* Exercise objective
Search the records for the string "from" and copy every line where it turns up.

* Material for this exercise
import Summits.QuantumFields.YangMills.Theorems.BalabanUVNodesN15PerCubeGreenTwoGridKnitDefectReg335LipLetters
import Summits.QuantumFields.YangMills.Theorems.BalabanUVNodesN15PerCubeGreenTwoGridKnitDefectReg335Small
import HarnessLib

/-!
# N15 = NE2, road (c) — PROGRAMME (PC), (PC-E): THE SMALL-DATA FORM ON THE PRINT-ANCHORED DATUM `Reg335LipCube` — n15-c∕355 `uN_idef_scGreen_tr_of_reg335_small` RE-ASSEMBLED on
# n15-c∕362: from ONE `Reg335LipCube … ξ C C₁` datum per cube and ONE smallness condition (on `C` alone), the two-grid η-defect of the glued scalar covariant Green's functions is
# `≤ D′·(L^{−k∕4} + o_B)·e^{−(δ∕16)dist}` for EVERY `o_B ≥ o_B^{expl}` — NO displayed two-grid input left (the divergence fit is PRODUCED, n15-c∕358); and the instance `o_B := o_B^{expl}`
# (dag-n15-c g33, n15-c∕363)

Cell `pub-ymgap`, seat `pub-ymgap-dag-n15-c` (generation g33; R134 (a) seat, strategy s1 «first missing estimate»; HUMAN RULING D-0062; chair R424 venue).
`bears_on: R4∕N15 · K3⁸ SpineGivenEndpointR13SepCoPHV (stmt-QuantumFields-27366)`; filed `--kind proof --supports stmt-QuantumFields-27366 --as helper` — COUNT-NEUTRAL.
TWO theorems, 0 `def`, 0 `sorry`: ★★★ `uN_idef_scGreen_tr_of_reg335Lip_small` = n15-c∕355's final theorem VERBATIM with `Reg335Cube … ξ C ↦ Reg335LipCube … ξ C C₁` (n15-c∕360), the `hB` implication REMOVED
and `o_B^{expl} ≤ o_B` threaded (355's real bookkeeping lemma `letters_bookkeeping` and its helpers imported BY NAME, not re-declared); ★★★ `uN_idef_scGreen_tr_of_reg335Lip_small_explicit` —
the instance `o_B := o_B^{expl}`: the chain's conclusion with NO free fit parameter, rate `D′·(L^{−k∕4} + o_B^{expl})` where
`o_B^{expl} = κ_e(η′⁻²(d+1)(L^r−1)|m|(2γ+2β²) + |m|(4η⁻²(L^r)³(αβ+γ) + 2η′⁻²(L^r+1)αβ))`, `α = η′(C∕ξ)e^{η′C∕ξ}`, `β = η′²(C∕ξ²)e^{η′C∕ξ}`, `γ = η′³((C₁∕ξ³)+η′(C∕ξ²)²)e^{5η′C∕ξ}`,
`η = L^{−k}`, `η′ = (L^rL^k)^{−1}` — `O(η·(C₁∕ξ³ + (C∕ξ)(C∕ξ²) + η′(C∕ξ²)²))`, LINEAR in `C₁` (so Hölder-`β` data, `C₁ ∝ (ξ∕η′)^{1−β}`, still give `o(1)`), i.e. below the printed rate `L^{−k∕4}` up to the
cube constants.  Imports BY NAME n15-c∕362 `…KnitDefectReg335LipLetters` and n15-c∕355 `…KnitDefectReg335Small` (for `letters_bookkeeping`, `abs_aK_sub_aK_le`, `inv_le_rpow_neg_quarter`); nothing in the tree
is modified, no landed name re-declared.

WHAT THE (PC-E-A) CHAIN NOW SAYS (n15-c∕339–363).  In the MODEL two-grid setting of record (King tori, coarse field = straight fine holonomy, per-cube gauges, trace-form colour
coordinates), the two-grid η-defect of the glued scalar covariant Green's functions is produced from ONE regularity datum per cube and ONE smallness condition with NO displayed two-grid
input: every row of n15-c∕340 (`hC1 hC2 hfitA hfitC hDNV hB`) is a theorem.  The price of removing `hB` is the datum: `Reg335LipCube` asks for the flat SECOND derivative of the cube
gauge field (`|∇∇A| < C₁ξ⁻³`) — the `β = 1` endpoint of the printed per-cube Hölder clause (9) of [Balaban1985Variational] Thm 1 (the series' proofs deliver `β < 1`, which this chain
absorbs through an `η`-dependent `C₁`, `o_B` staying `o(1)`); [B9] (3.36) alone does NOT suffice (n15-c∕356: gauge freedom inside the class).

HONEST FRAMING ∕ LIMITS.  Bookkeeping; the datum is a HYPOTHESIS (its production = node N04 ∕ [Balaban1985RegularSpaces] Thm 2, [Balaban1985Variational] Thm 1, not claimed); nothing of [B9]∕[B11] asserted.  NE2⁺ NOT PRINTED ∕ NOT proved; N15 of record untouched (DISCHARGED AS CONSUMED, p687738);
K3⁸ OPEN; counts of record UNMOVED (typed 28∕28 · discharged 8∕27); one finite 𝕋⁴ at fixed ε per index — NOT infinite volume, NOT OS on ℝ⁴, NOT a mass gap, NOT Clay.
Restate-immune (no Theses import).
-/

set_option autoImplicit false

* Answer area
# n15-c∕362: from ONE `Reg335LipCube … ξ C C₁` datum per cube and ONE smallness condition (on `C` alone), the two-grid η-defect of the glued scalar covariant Green's functions is
coordinates), the two-grid η-defect of the glued scalar covariant Green's functions is produced from ONE regularity datum per cube and ONE smallness condition with NO displayed two-grid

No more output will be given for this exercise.